In the unlikely event that the amount of intercompany deposit and non-deposit third party liabilities at JPMorgan Chase Bank, N.A. are insufficient to recapitalize it, the Resolution Plan contemplates that the Firm would decrease the size of its consolidated balance sheet until it is adequately capitalized by divesting any of our lines of business, any of the twenty-five material legal entities which are significant to the activities of the Firm’s core business lines, or any other divestiture opportunity that presented itself to the Firm in resolution. The Firm believes that its core business lines and critical operations are highly attractive businesses. Many of them are global leaders and top competitors in the products and markets in which they have chosen to compete. As a result, each business unit would have multiple, diverse and not necessarily overlapping potential buyers.
*** Again the text is a little dull but I actually really admire its thoroughgoing petulance. “This is a stupid waste of time and we’re only doing it because you stupid people told us to do this stupid thing with these stupid assumptions,” it says, in every sentence.
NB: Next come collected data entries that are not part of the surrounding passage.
/-- **C⁺ (transfer target of card 1).** Exact template shells at every point of a non-empty set force an
exactly layered set with in-layer spacing `a₀` and height increments in the window band. -/
def ExactSlotLayering (a₀ h₀ : ℝ) : Prop :=
  ∀ Z : Set E3, Z.Nonempty → (∀ p ∈ Z, ExactShell a₀ h₀ Z p) →
    ∃ (A : E3 →ₗᵢ[ℝ] E3) (s : ℤ → ℤ) (z : ℤ → ℝ) (v : E3), IsHaggSeq s ∧
      (∀ m : ℤ, 39 / 50 * a₀ ≤ z (m + 1) - z m ∧ z (m + 1) - z m ≤ 17 / 20 * a₀) ∧
      Z = (fun p => p + v) '' layeredSet A a₀ s z

/-! ### The dictionary (PROVED): template shells = slot models on the whole box -/

theorem sqrt_two_thirds_bounds : (8164 / 10000 : ℝ) < Real.sqrt (2 / 3) ∧ Real.sqrt (2 / 3) < 8166 / 10000 := by
  constructor
  · rw [Real.lt_sqrt (by norm_num)]; norm_num
  · rw [Real.sqrt_lt' (by norm_num)]; norm_num

theorem InBox.bounds {a₀ h₀ : ℝ} (hb : InBox a₀ h₀) :
    0 < a₀ ∧ 806 / 1000 * a₀ ≤ h₀ ∧ h₀ ≤ 827 / 1000 * a₀ := by
  obtain ⟨ha, ha', hh⟩ := hb
  obtain ⟨h1, h2⟩ := abs_le.1 hh
  obtain ⟨l, u⟩ := sqrt_two_thirds_bounds
  refine ⟨by linarith, ?_, ?_⟩ <;> nlinarith

/-- `barlowPos` through the integer atlas for the three central layers. -/
theorem barlowPos_eq_laPt (a h : ℝ) (s : ℤ → ℤ) {k : ℤ} (hk : k = -1 ∨ k = 0 ∨ k = 1) (i j : ℤ) :
    barlowPos a h s k i j = laPt a h h (3 * i + haggLabel s k, 3 * j + haggLabel s k, k) := by
  ext l
  fin_cases l
  · simp [laPt, triangularVec₁, triangularVec₂, layerNormal]
    ring
  · simp [laPt, triangularVec₁, triangularVec₂, layerNormal]
    ring
  · rcases hk with rfl | rfl | rfl <;> simp [laPt, laHt, triangularVec₁, triangularVec₂, layerNormal]

/-- The vertical coordinate bounds the norm from below. -/
theorem abs_mul_le_norm_barlowPos (a h : ℝ) (s : ℤ → ℤ) (k i j : ℤ) :
    |(k : ℝ) * h| ≤ ‖barlowPos a h s k i j‖ := by
  have := PiLp.dist_apply_le (barlowPos a h s k i j) (0 : E3) 2
  simpa [Real.dist_eq] using this

/-- Layer/in-plane indices `(k, i, j)` of the twelve hcp slots. -/
def hcpIdx : Fin 12 → ℤ × ℤ × ℤ :=
  ![(0, 1, 0), (0, -1, 0), (0, 0, 1), (0, 0, -1), (0, 1, -1), (0, -1, 1),
    (1, 0, 0), (1, -1, 0), (1, 0, -1), (-1, 0, 0), (-1, -1, 0), (-1, 0, -1)]

theorem hcpIdx_spec (m : Fin 12) : ((hcpIdx m).1 = -1 ∨ (hcpIdx m).1 = 0 ∨ (hcpIdx m).1 = 1) ∧
    laCodeH m = (3 * (hcpIdx m).2.1 + (if (hcpIdx m).1 = 0 then 0 else 1),
      3 * (hcpIdx m).2.2 + (if (hcpIdx m).1 = 0 then 0 else 1), (hcpIdx m).1) := by
  revert m; decide

theorem templateShell_hcp_eq_range_slotH {a₀ h₀ : ℝ} (hb : InBox a₀ h₀) :
    templateShell (hcpStacking a₀ h₀) a₀ = Set.range (slotH a₀ h₀ h₀) := by
  obtain ⟨ha0, hlo, hhi⟩ := hb.bounds
  have hh0 : 0 < h₀ := by linarith
  ext p
  simp only [templateShell, Set.mem_setOf_eq, Set.mem_range, hcpStacking, barlowStacking]
  constructor
  · rintro ⟨⟨k, i, j, rfl⟩, hne, hnorm⟩
    -- the layer index is -1, 0 or 1
    have hz := abs_mul_le_norm_barlowPos a₀ h₀ alternatingHagg k i j
    have h1 : |(k : ℝ)| * h₀ < 13 / 10 * a₀ := by
      rw [abs_mul, abs_of_pos hh0] at hz
      exact hz.trans_lt hnorm
    have h2 : |(k : ℝ)| < 2 := by
      nlinarith [mul_nonneg (abs_nonneg (k : ℝ)) (sub_nonneg.2 hlo), abs_nonneg (k : ℝ)]
    have h3 : |k| < 2 := by exact_mod_cast h2
    have hk : k = -1 ∨ k = 0 ∨ k = 1 := by
      rcases abs_lt.1 h3 with ⟨h4, h5⟩
      omega
    have hsq : ‖barlowPos a₀ h₀ alternatingHagg k i j‖ ^ 2 < (13 / 10 * a₀) ^ 2 :=
      pow_lt_pow_left₀ hnorm (norm_nonneg _) two_ne_zero
    rw [barlowPos_eq_laPt a₀ h₀ alternatingHagg hk] at hsq hne ⊢
    rw [norm_laPt_sq] at hsq
    rcases hk with rfl | rfl | rfl
    · -- k = -1, label 1
      have hL : haggLabel alternatingHagg (-1) = 1 := by rw [haggLabel_alternating]; decide
      rw [hL] at hsq hne ⊢
      simp only [laHt] at hsq
      norm_num at hsq
      push_cast at hsq
      have hQ : (i : ℝ) ^ 2 + i * j + j ^ 2 + i + j < 71 / 100 := by nlinarith
      have hQ' : i ^ 2 + i * j + j ^ 2 + i + j ≤ 0 := by
        have : ((i ^ 2 + i * j + j ^ 2 + i + j : ℤ) : ℝ) < 1 := by push_cast; linarith
        have : i ^ 2 + i * j + j ^ 2 + i + j < 1 := by exact_mod_cast this
        omega
      have hj1 : 3 * j ^ 2 + 2 * j - 1 ≤ 0 := by nlinarith [sq_nonneg (2 * i + j + 1)]
      have hi1 : 3 * i ^ 2 + 2 * i - 1 ≤ 0 := by nlinarith [sq_nonneg (2 * j + i + 1)]
      have hj2 : -1 ≤ j := by nlinarith
      have hj3 : j ≤ 0 := by nlinarith
      have hi2 : -1 ≤ i := by nlinarith
      have hi3 : i ≤ 0 := by nlinarith
      interval_cases i <;> interval_cases j
      · norm_num at hQ'
      · exact ⟨10, by rw [slotH_eq_laPt]; exact congrArg _ (by decide)⟩
      · exact ⟨11, by rw [slotH_eq_laPt]; exact congrArg _ (by decide)⟩
      · exact ⟨9, by rw [slotH_eq_laPt]; exact congrArg _ (by decide)⟩
    · -- k = 0, label 0
      have hL : haggLabel alternatingHagg 0 = 0 := by simp
      rw [hL] at hsq hne ⊢
      simp only [laHt] at hsq
      norm_num at hsq
      push_cast at hsq
      have hQ : (i : ℝ) ^ 2 + i * j + j ^ 2 < 169 / 100 := by nlinarith
      have hQ' : i ^ 2 + i * j + j ^ 2 ≤ 1 := by
        have : ((i ^ 2 + i * j + j ^ 2 : ℤ) : ℝ) < 2 := by push_cast; linarith
        have : i ^ 2 + i * j + j ^ 2 < 2 := by exact_mod_cast this
        omega
      have hne' : (i, j) ≠ (0, 0) := by
        rintro ⟨⟩
        apply hne
        simp [laPt, laHt]
      have hQ1 : 1 ≤ i ^ 2 + i * j + j ^ 2 := one_le_sq_add_mul_add_sq (by simpa using hne')
      have hj1 : 3 * j ^ 2 ≤ 4 := by nlinarith [sq_nonneg (2 * i + j)]
      have hi1 : 3 * i ^ 2 ≤ 4 := by nlinarith [sq_nonneg (2 * j + i)]
      have hj2 : -1 ≤ j := by nlinarith
      have hj3 : j ≤ 1 := by nlinarith
      have hi2 : -1 ≤ i := by nlinarith
      have hi3 : i ≤ 1 := by nlinarith
      interval_cases i <;> interval_cases j
      · norm_num at hQ'
      · exact ⟨1, by rw [slotH_eq_laPt]; exact congrArg _ (by decide)⟩  -- (-1,0)
      · exact ⟨5, by rw [slotH_eq_laPt]; exact congrArg _ (by decide)⟩  -- (-1,1)
      · exact ⟨3, by rw [slotH_eq_laPt]; exact congrArg _ (by decide)⟩  -- (0,-1)
      · norm_num at hQ1
      · exact ⟨2, by rw [slotH_eq_laPt]; exact congrArg _ (by decide)⟩  -- (0,1)
      · exact ⟨4, by rw [slotH_eq_laPt]; exact congrArg _ (by decide)⟩  -- (1,-1)
      · exact ⟨0, by rw [slotH_eq_laPt]; exact congrArg _ (by decide)⟩  -- (1,0)
      · norm_num at hQ'
    · -- k = 1, label 1
      have hL : haggLabel alternatingHagg 1 = 1 := by rw [haggLabel_alternating]; decide
      rw [hL] at hsq hne ⊢
      simp only [laHt] at hsq
      norm_num at hsq
      push_cast at hsq
      have hQ : (i : ℝ) ^ 2 + i * j + j ^ 2 + i + j < 71 / 100 := by nlinarith
      have hQ' : i ^ 2 + i * j + j ^ 2 + i + j ≤ 0 := by
        have : ((i ^ 2 + i * j + j ^ 2 + i + j : ℤ) : ℝ) < 1 := by push_cast; linarith
        have : i ^ 2 + i * j + j ^ 2 + i + j < 1 := by exact_mod_cast this
        omega
      have hj1 : 3 * j ^ 2 + 2 * j - 1 ≤ 0 := by nlinarith [sq_nonneg (2 * i + j + 1)]
      have hi1 : 3 * i ^ 2 + 2 * i - 1 ≤ 0 := by nlinarith [sq_nonneg (2 * j + i + 1)]
      have hj2 : -1 ≤ j := by nlinarith
      have hj3 : j ≤ 0 := by nlinarith
      have hi2 : -1 ≤ i := by nlinarith
      have hi3 : i ≤ 0 := by nlinarith
      interval_cases i <;> interval_cases j
      · norm_num at hQ'
      · exact ⟨7, by rw [slotH_eq_laPt]; exact congrArg _ (by decide)⟩
      · exact ⟨8, by rw [slotH_eq_laPt]; exact congrArg _ (by decide)⟩
      · exact ⟨6, by rw [slotH_eq_laPt]; exact congrArg _ (by decide)⟩
  · rintro ⟨m, rfl⟩
    obtain ⟨hk, hcode⟩ := hcpIdx_spec m
    have hLab : haggLabel alternatingHagg (hcpIdx m).1 = (if (hcpIdx m).1 = 0 then 0 else 1) := by
      rcases hk with h | h | h <;> rw [h, haggLabel_alternating] <;> decide
    refine ⟨⟨(hcpIdx m).1, (hcpIdx m).2.1, (hcpIdx m).2.2, ?_⟩, ?_, ?_⟩
    · rw [barlowPos_eq_laPt _ _ _ hk, slotH_eq_laPt, hcode, hLab]
    · intro h0
      have hn := la_norm_code (kp := h₀) (km := h₀) ha0 false m
      simp only [laCode, Bool.false_eq_true, ↓reduceIte] at hn
      rw [← slotH_eq_laPt, h0, norm_zero] at hn
      rcases hn with ⟨-, hn⟩ | ⟨-, hn⟩ | ⟨-, hn⟩ <;> nlinarith
    · have hn := la_norm_code (kp := h₀) (km := h₀) ha0 false m
      simp only [laCode, Bool.false_eq_true, ↓reduceIte] at hn
      rw [← slotH_eq_laPt] at hn
      have hlt : ‖slotH a₀ h₀ h₀ m‖ ^ 2 < (13 / 10 * a₀) ^ 2 := by
        rcases hn with ⟨-, hn⟩ | ⟨-, hn⟩ | ⟨-, hn⟩
        · rw [hn]; nlinarith
        · rw [hn]; nlinarith
        · rw [hn]; nlinarith
      exact lt_of_pow_lt_pow_left₀ 2 (by positivity) hlt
Pages 30-31:
While Goldman Sachs has previously submitted a recovery plan to our Supervisors, this is the first submission of our Resolution Plan. Supervisors have set out a specific approach to developing a resolution plan for firms such as GS Group. This approach includes an iterative process (i.e., submission then feedback over a period of time with changed assumptions for future years’ submissions). It is important to note that this initial submission of our Resolution Plan is also based upon specific guidance and baseline assumptions provided to us by our Supervisors. Additionally, and in accordance with the Final Rule and Dodd-Frank, our Resolution Plan assumes no extraordinary government support and further assumes that the Firm is resolved under the U.S. Bankruptcy Code and other applicable liquidation proceedings.
Specifically, our Resolution Plan has been prepared with the following baseline assumptions provided to us by our Supervisors:
– Sudden, idiosyncratic material financial distress at GS Group with no previous disruption to the markets
– All Material Entities of GS Group have entered some form of bankruptcy
– Markets are functioning normally
– Other market participants are assumed to be in good financial condition
– Funding markets are open for other market participants
– No extraordinary government support
The circumstances leading to the failure of a systemically important financial institution will likely be different than the specific assumptions listed above, and we expect that future submissions of our Resolution Plan will include other conditions and may have different assumptions. These changes might materially alter the specific choices undertaken as part of a resolution process. We would also expect future iterations of our plan may include consideration of potential actions under the FDIC’s Orderly Liquidation Authority and other supervisory approaches contemplated by the relevant statutes.